Stored data entries
import Summits.CriticalPhenomena.Ising3DConformalLimit.Theorems.LinkingParityCirclesSpinRatioMoebiusStubRatioLimitOfScalingLimit
import Summits.CriticalPhenomena.Ising3DConformalLimit.Theorems.LinkingParityCirclesSpinRatioMoebiusStubProdPairsLe
import HarnessLib

/-!
# Crux `LinkingParityCircles.SpinRatioMoebius` (stmt-CriticalPhenomena-4530), line `registered` —
# stub `stub_telescopingLimitOfScalingLimit`: the TELESCOPING RATIO LIMITS from any pointwise scaling limit

Route `CurrentConnectionInvariance` (item `RatioLimit`) studies the telescoping ratios of RAW critical `ℤ³`
Ising correlators
`R_n(δ, z) = ⟨∏_{i<n} σ_{[zᵢ/δ]}⟩ ⟨σ_{[z_n/δ]}σ_{[z_{n+1}/δ]}⟩ / ⟨∏_{i<n+2} σ_{[zᵢ/δ]}⟩` (`n` even).
If the correlators have a pointwise scaling limit `S` under SOME renormalisation `ρ` (positive on `(0,1]`) with
`S₂ > 0` off the diagonal, then `R_n(δ, ·) → p := S_n(z|ₙ) S_2(z_n, z_{n+1}) / S_{n+2}(z)` locally uniformly on
the non-coincident locus, and `p` is continuous and positive there.

Proof.
* Even levels of `S` are positive on the locus: at injective lattice images iterated GKS II
  (`stub_prodPairsLe`) gives `∏_j ρ²⟨σσ⟩ ≤ ρ^{2m}⟨∏σ⟩`; the left side converges to `∏_j S_2(pairs) > 0`
  (`tendsto_prodPairFactor_of_scalingLimit`, non-degeneracy), the right side to `S_{2m}` — so `S_{2m} > 0`
  (`le_of_tendsto_of_tendsto`).
* Every `S_k` is continuous on the locus (mesh continuity, `LimitMeshContinuity.continuousOn_limit`), and the
  restrictions `z ↦ z|ₙ`, `z ↦ (z_n, z_{n+1})` are continuous maps of loci; hence `p` is continuous and positive.
* `ρⁿ⟨∏_{i<n}σ⟩ · ρ²⟨σσ⟩ / (ρ^{n+2}⟨∏_{i<n+2}σ⟩) → p` locally uniformly (`TendstoLocallyUniformlyOn.comp/.mul₀/.div₀`),
  and for `δ ∈ (0,1]` (`ρ δ ≠ 0`) the powers of `ρ` cancel, leaving exactly `R_n(δ, z)`.

References: S. Friedli, Y. Velenik (CUP 2017) Thm. 3.20 (GKS); H. Duminil-Copin (2019) Thm. 4.8.
-/

noncomputable section

namespace Summit.CriticalPhenomena.Ising3DConformalLimit.Cruxes.SpinRatioMoebius.Birth

open Literature.Probability.LatticeModels Filter Set Metric
open Summit.CriticalPhenomena.Ising3DConformalLimit.Cruxes.IsingEuclidUpgradeR4NonGaussian.FreeCovarianceDeltaDichotomy
  (criticalCorr_two_pos')
open Summit.CriticalPhenomena.Ising3DConformalLimit.LimitMeshContinuity (continuousOn_limit)
open scoped Topology

namespace Telescoping

/-! ## §A Even levels of a non-degenerate pointwise scaling limit are positive on the locus -/

/-- Eventually (as `δ → 0⁺`, once the lattice images are injective) the rescaled correlator at an even level
dominates the product of its rescaled pair factors: `∏_j ρ²⟨σσ⟩ ≤ ρ^{2m}⟨∏σ⟩` (iterated GKS II). [folklore] -/
theorem eventually_prodPairFactor_le_rescaled (ρ : ℝ → ℝ) (m : ℕ) {x : Fin (m + m) → EuclideanSpace ℝ (Fin 3)}
    (hx : x ∈ NonCoincident 3 (m + m)) :
    ∀ᶠ δ in 𝓝[>] (0:ℝ),
      (∏ j : Fin m, (ρ δ ^ 2 *
          criticalCorr 3 2 ![latticeApprox δ (x (Fin.castAdd m j)), latticeApprox δ (x (Fin.natAdd m j))])) ≤
        rescaledCorrelator (criticalCorr 3) ρ (m + m) δ x := by
  filter_upwards [eventually_injective_latticeApprox hx] with δ hδ
  rw [rescaled_even_factorisation ρ m δ x]
  have hP : 0 < ∏ j : Fin m,
      criticalCorr 3 2 ![latticeApprox δ (x (Fin.castAdd m j)), latticeApprox δ (x (Fin.natAdd m j))] :=
    Finset.prod_pos fun j _ => criticalCorr_two_pos' _ _
  have hQ : 1 ≤ criticalCorr 3 (m + m) (fun i => latticeApprox δ (x i)) /
      ∏ j : Fin m, criticalCorr 3 2 ![latticeApprox δ (x (Fin.castAdd m j)), latticeApprox δ (x (Fin.natAdd m j))] := by
    rw [le_div_iff₀ hP, one_mul]
    exact stub_prodPairsLe m (fun i => latticeApprox δ (x i)) hδ
  have hnn : 0 ≤ ∏ j : Fin m, (ρ δ ^ 2 *
      criticalCorr 3 2 ![latticeApprox δ (x (Fin.castAdd m j)), latticeApprox δ (x (Fin.natAdd m j))]) :=
    Finset.prod_nonneg fun j _ => mul_nonneg (sq_nonneg _) (criticalCorr_two_pos' _ _).le
  exact le_mul_of_one_le_left hnn hQ

/-- **Even levels of a non-degenerate pointwise scaling limit of the critical `ℤ³` correlators are positive on the
locus**: `0 < ∏_j S_2(x_j, x_{m+j}) ≤ S_{m+m}(x)`. [folklore] -/
theorem limit_pos_of_even {ρ : ℝ → ℝ} {S : CorrFamily 3}
    (hlim : HasPointwiseScalingLimit (criticalCorr 3) ρ S) (hnd : IsNondegenerateTwoPoint S) :
    ∀ {k : ℕ}, Even k → ∀ x ∈ NonCoincident 3 k, 0 < S k x := by
  intro k hk x hx
  obtain ⟨m, rfl⟩ := hk
  have h1 := (hlim (m + m)).tendsto_at hx
  have h2 := (tendsto_prodPairFactor_of_scalingLimit hlim m).tendsto_at hx
  have hle := le_of_tendsto_of_tendsto h2 h1 (eventually_prodPairFactor_le_rescaled ρ m hx)
  exact lt_of_lt_of_le (Finset.prod_pos fun j _ => hnd _ (pairProj_mapsTo m j hx)) hle

/-! ## §B The two restriction maps `z ↦ z|ₙ` and `z ↦ (z_n, z_{n+1})` -/

/-- Restriction to the first `n` points maps the locus into the locus. [folklore] -/
theorem head_mapsTo (n : ℕ) :
    MapsTo (fun (z : Fin (n + 2) → EuclideanSpace ℝ (Fin 3)) (i : Fin n) => z (Fin.castAdd 2 i))
      (NonCoincident 3 (n + 2)) (NonCoincident 3 n) := fun z hz =>
  (mem_nonCoincident _).2 (((mem_nonCoincident z).1 hz).comp (Fin.castAdd_injective _ _))

/-- Restriction to the first `n` points is continuous. [folklore] -/
theorem continuous_head (n : ℕ) :
    Continuous fun (z : Fin (n + 2) → EuclideanSpace ℝ (Fin 3)) (i : Fin n) => z (Fin.castAdd 2 i) :=
  continuous_pi fun _ => continuous_apply _

/-- Restriction to the last two points maps the locus into the two-point locus. [folklore] -/
theorem tail_mapsTo (n : ℕ) :
    MapsTo (fun (z : Fin (n + 2) → EuclideanSpace ℝ (Fin 3)) (i : Fin 2) => z (Fin.natAdd n i))
      (NonCoincident 3 (n + 2)) (NonCoincident 3 2) := fun z hz =>
  (mem_nonCoincident _).2 (((mem_nonCoincident z).1 hz).comp (Fin.natAdd_injective _ _))

/-- Restriction to the last two points is continuous. [folklore] -/
theorem continuous_tail (n : ℕ) :
    Continuous fun (z : Fin (n + 2) → EuclideanSpace ℝ (Fin 3)) (i : Fin 2) => z (Fin.natAdd n i) :=
  continuous_pi fun _ => continuous_apply _

/-! ## §C The renormalisation cancels in the telescoping ratio -/

/-- `rᵏ a · (r² b) / (r^{k+2} c) = a b / c` for `r ≠ 0`. [folklore] -/
theorem ratio_cancel {r : ℝ} (hr : r ≠ 0) (k : ℕ) (a b c : ℝ) :
    r ^ k * a * (r ^ 2 * b) / (r ^ (k + 2) * c) = a * b / c := by
  rw [show r ^ k * a * (r ^ 2 * b) = r ^ (k + 2) * (a * b) by rw [pow_add]; ring]
  exact mul_div_mul_left _ _ (pow_ne_zero _ hr)

end Telescoping

/-! ## §D The stub -/

/-- **Stub `stub_telescopingLimitOfScalingLimit` (telescoping ratio limits from ANY non-degenerate pointwise
scaling limit).** For even `n`, the raw telescoping ratio
`⟨∏_{i<n}σ_{[zᵢ/δ]}⟩⟨σ_{[z_n/δ]}σ_{[z_{n+1}/δ]}⟩ / ⟨∏_{i<n+2}σ_{[zᵢ/δ]}⟩` converges locally uniformly on the locus to
`S_n(z|ₙ) S_2(z_n,z_{n+1}) / S_{n+2}(z)`, which is continuous and positive there. [folklore] -/
theorem stub_telescopingLimitOfScalingLimit : ∀ (ρ : ℝ → ℝ) (S : Literature.Probability.LatticeModels.CorrFamily 3), (∀ δ ∈ Set.Ioc (0:ℝ) 1, 0 < ρ δ) → Literature.Probability.LatticeModels.HasPointwiseScalingLimit (Literature.Probability.LatticeModels.criticalCorr 3) ρ S → Literature.Probability.LatticeModels.IsNondegenerateTwoPoint S → ∀ n : ℕ, Even n → ContinuousOn (fun z : Fin (n + 2) → EuclideanSpace ℝ (Fin 3) => S n (fun i => z (Fin.castAdd 2 i)) * S 2 (fun i => z (Fin.natAdd n i)) / S (n + 2) z) (Literature.Probability.LatticeModels.NonCoincident 3 (n + 2)) ∧ (∀ z ∈ Literature.Probability.LatticeModels.NonCoincident 3 (n + 2), 0 < S n (fun i => z (Fin.castAdd 2 i)) * S 2 (fun i => z (Fin.natAdd n i)) / S (n + 2) z) ∧ TendstoLocallyUniformlyOn (fun (δ : ℝ) (z : Fin (n + 2) → EuclideanSpace ℝ (Fin 3)) => Literature.Probability.LatticeModels.rescaledCorrelator (Literature.Probability.LatticeModels.criticalCorr 3) 1 n δ (fun i => z (Fin.castAdd 2 i)) * Literature.Probability.LatticeModels.rescaledCorrelator (Literature.Probability.LatticeModels.criticalCorr 3) 1 2 δ (fun i => z (Fin.natAdd n i)) / Literature.Probability.LatticeModels.rescaledCorrelator (Literature.Probability.LatticeModels.criticalCorr 3) 1 (n + 2) δ z) (fun z => S n (fun i => z (Fin.castAdd 2 i)) * S 2 (fun i => z (Fin.natAdd n i)) / S (n + 2) z) (nhdsWithin 0 (Set.Ioi 0)) (Literature.Probability.LatticeModels.NonCoincident 3 (n + 2)) := by
  intro ρ S hρ hlim hnd n hn
  -- continuity and positivity of the three limit factors on the locus
  have hcA : ContinuousOn (fun z : Fin (n + 2) → EuclideanSpace ℝ (Fin 3) => S n (fun i => z (Fin.castAdd 2 i)))
      (NonCoincident 3 (n + 2)) :=
    (continuousOn_limit hlim n).comp (Telescoping.continuous_head n).continuousOn (Telescoping.head_mapsTo n)
  have hcB : ContinuousOn (fun z : Fin (n + 2) → EuclideanSpace ℝ (Fin 3) => S 2 (fun i => z (Fin.natAdd n i)))
      (NonCoincident 3 (n + 2)) :=
    (continuousOn_limit hlim 2).comp (Telescoping.continuous_tail n).continuousOn (Telescoping.tail_mapsTo n)
  have hcC : ContinuousOn (S (n + 2)) (NonCoincident 3 (n + 2)) := continuousOn_limit hlim (n + 2)
  have hA0 : ∀ z ∈ NonCoincident 3 (n + 2), 0 < S n (fun i => z (Fin.castAdd 2 i)) :=
    fun z hz => Telescoping.limit_pos_of_even hlim hnd hn _ (Telescoping.head_mapsTo n hz)
  have hB0 : ∀ z ∈ NonCoincident 3 (n + 2), 0 < S 2 (fun i => z (Fin.natAdd n i)) :=
    fun z hz => hnd _ (Telescoping.tail_mapsTo n hz)
  have hn2 : Even (n + 2) := hn.add even_two
  have hC0 : ∀ z ∈ NonCoincident 3 (n + 2), 0 < S (n + 2) z :=
    fun z hz => Telescoping.limit_pos_of_even hlim hnd hn2 z hz
  have hCne : ∀ z ∈ NonCoincident 3 (n + 2), S (n + 2) z ≠ 0 := fun z hz => (hC0 z hz).ne'
  refine ⟨(hcA.mul hcB).div hcC hCne, fun z hz => div_pos (mul_pos (hA0 z hz) (hB0 z hz)) (hC0 z hz), ?_⟩
  -- convergence of the renormalised telescoping ratio
  have hA := (hlim n).comp _ (Telescoping.head_mapsTo n) (Telescoping.continuous_head n).continuousOn
  have hB := (hlim 2).comp _ (Telescoping.tail_mapsTo n) (Telescoping.continuous_tail n).continuousOn
  have hABC := (hA.mul₀ hB hcA hcB).div₀ (hlim (n + 2)) (hcA.mul hcB) hcC hCne
  -- for `δ ∈ (0, 1]` the powers of `ρ δ ≠ 0` cancel, leaving the raw ratio
  refine TendstoLocallyUniformlyOn.congr_eventually hABC ?_
  filter_upwards [Ioc_mem_nhdsGT (zero_lt_one' ℝ)] with δ hδ z _
  simp only [Pi.div_apply, Pi.mul_apply, Function.comp_apply, rescaledCorrelator_apply, Pi.one_apply, one_pow,
    one_mul]
  exact Telescoping.ratio_cancel (hρ δ hδ).ne' n _ _ _

end Summit.CriticalPhenomena.Ising3DConformalLimit.Cruxes.SpinRatioMoebius.Birth

end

**What you are asked to do**. The lines above from the one with "exact lt_of_lt_of_le (Finset.prod_pos" through the one with "n) => z (Fin.castAdd 2 i))" are to be duplicated exactly, ends included, with nothing added.

**Response to the task**.
  exact lt_of_lt_of_le (Finset.prod_pos fun j _ => hnd _ (pairProj_mapsTo m j hx)) hle

/-! ## §B The two restriction maps `z ↦ z|ₙ` and `z ↦ (z_n, z_{n+1})` -/

/-- Restriction to the first `n` points maps the locus into the locus. [folklore] -/
theorem head_mapsTo (n : ℕ) :
    MapsTo (fun (z : Fin (n + 2) → EuclideanSpace ℝ (Fin 3)) (i : Fin n) => z (Fin.castAdd 2 i))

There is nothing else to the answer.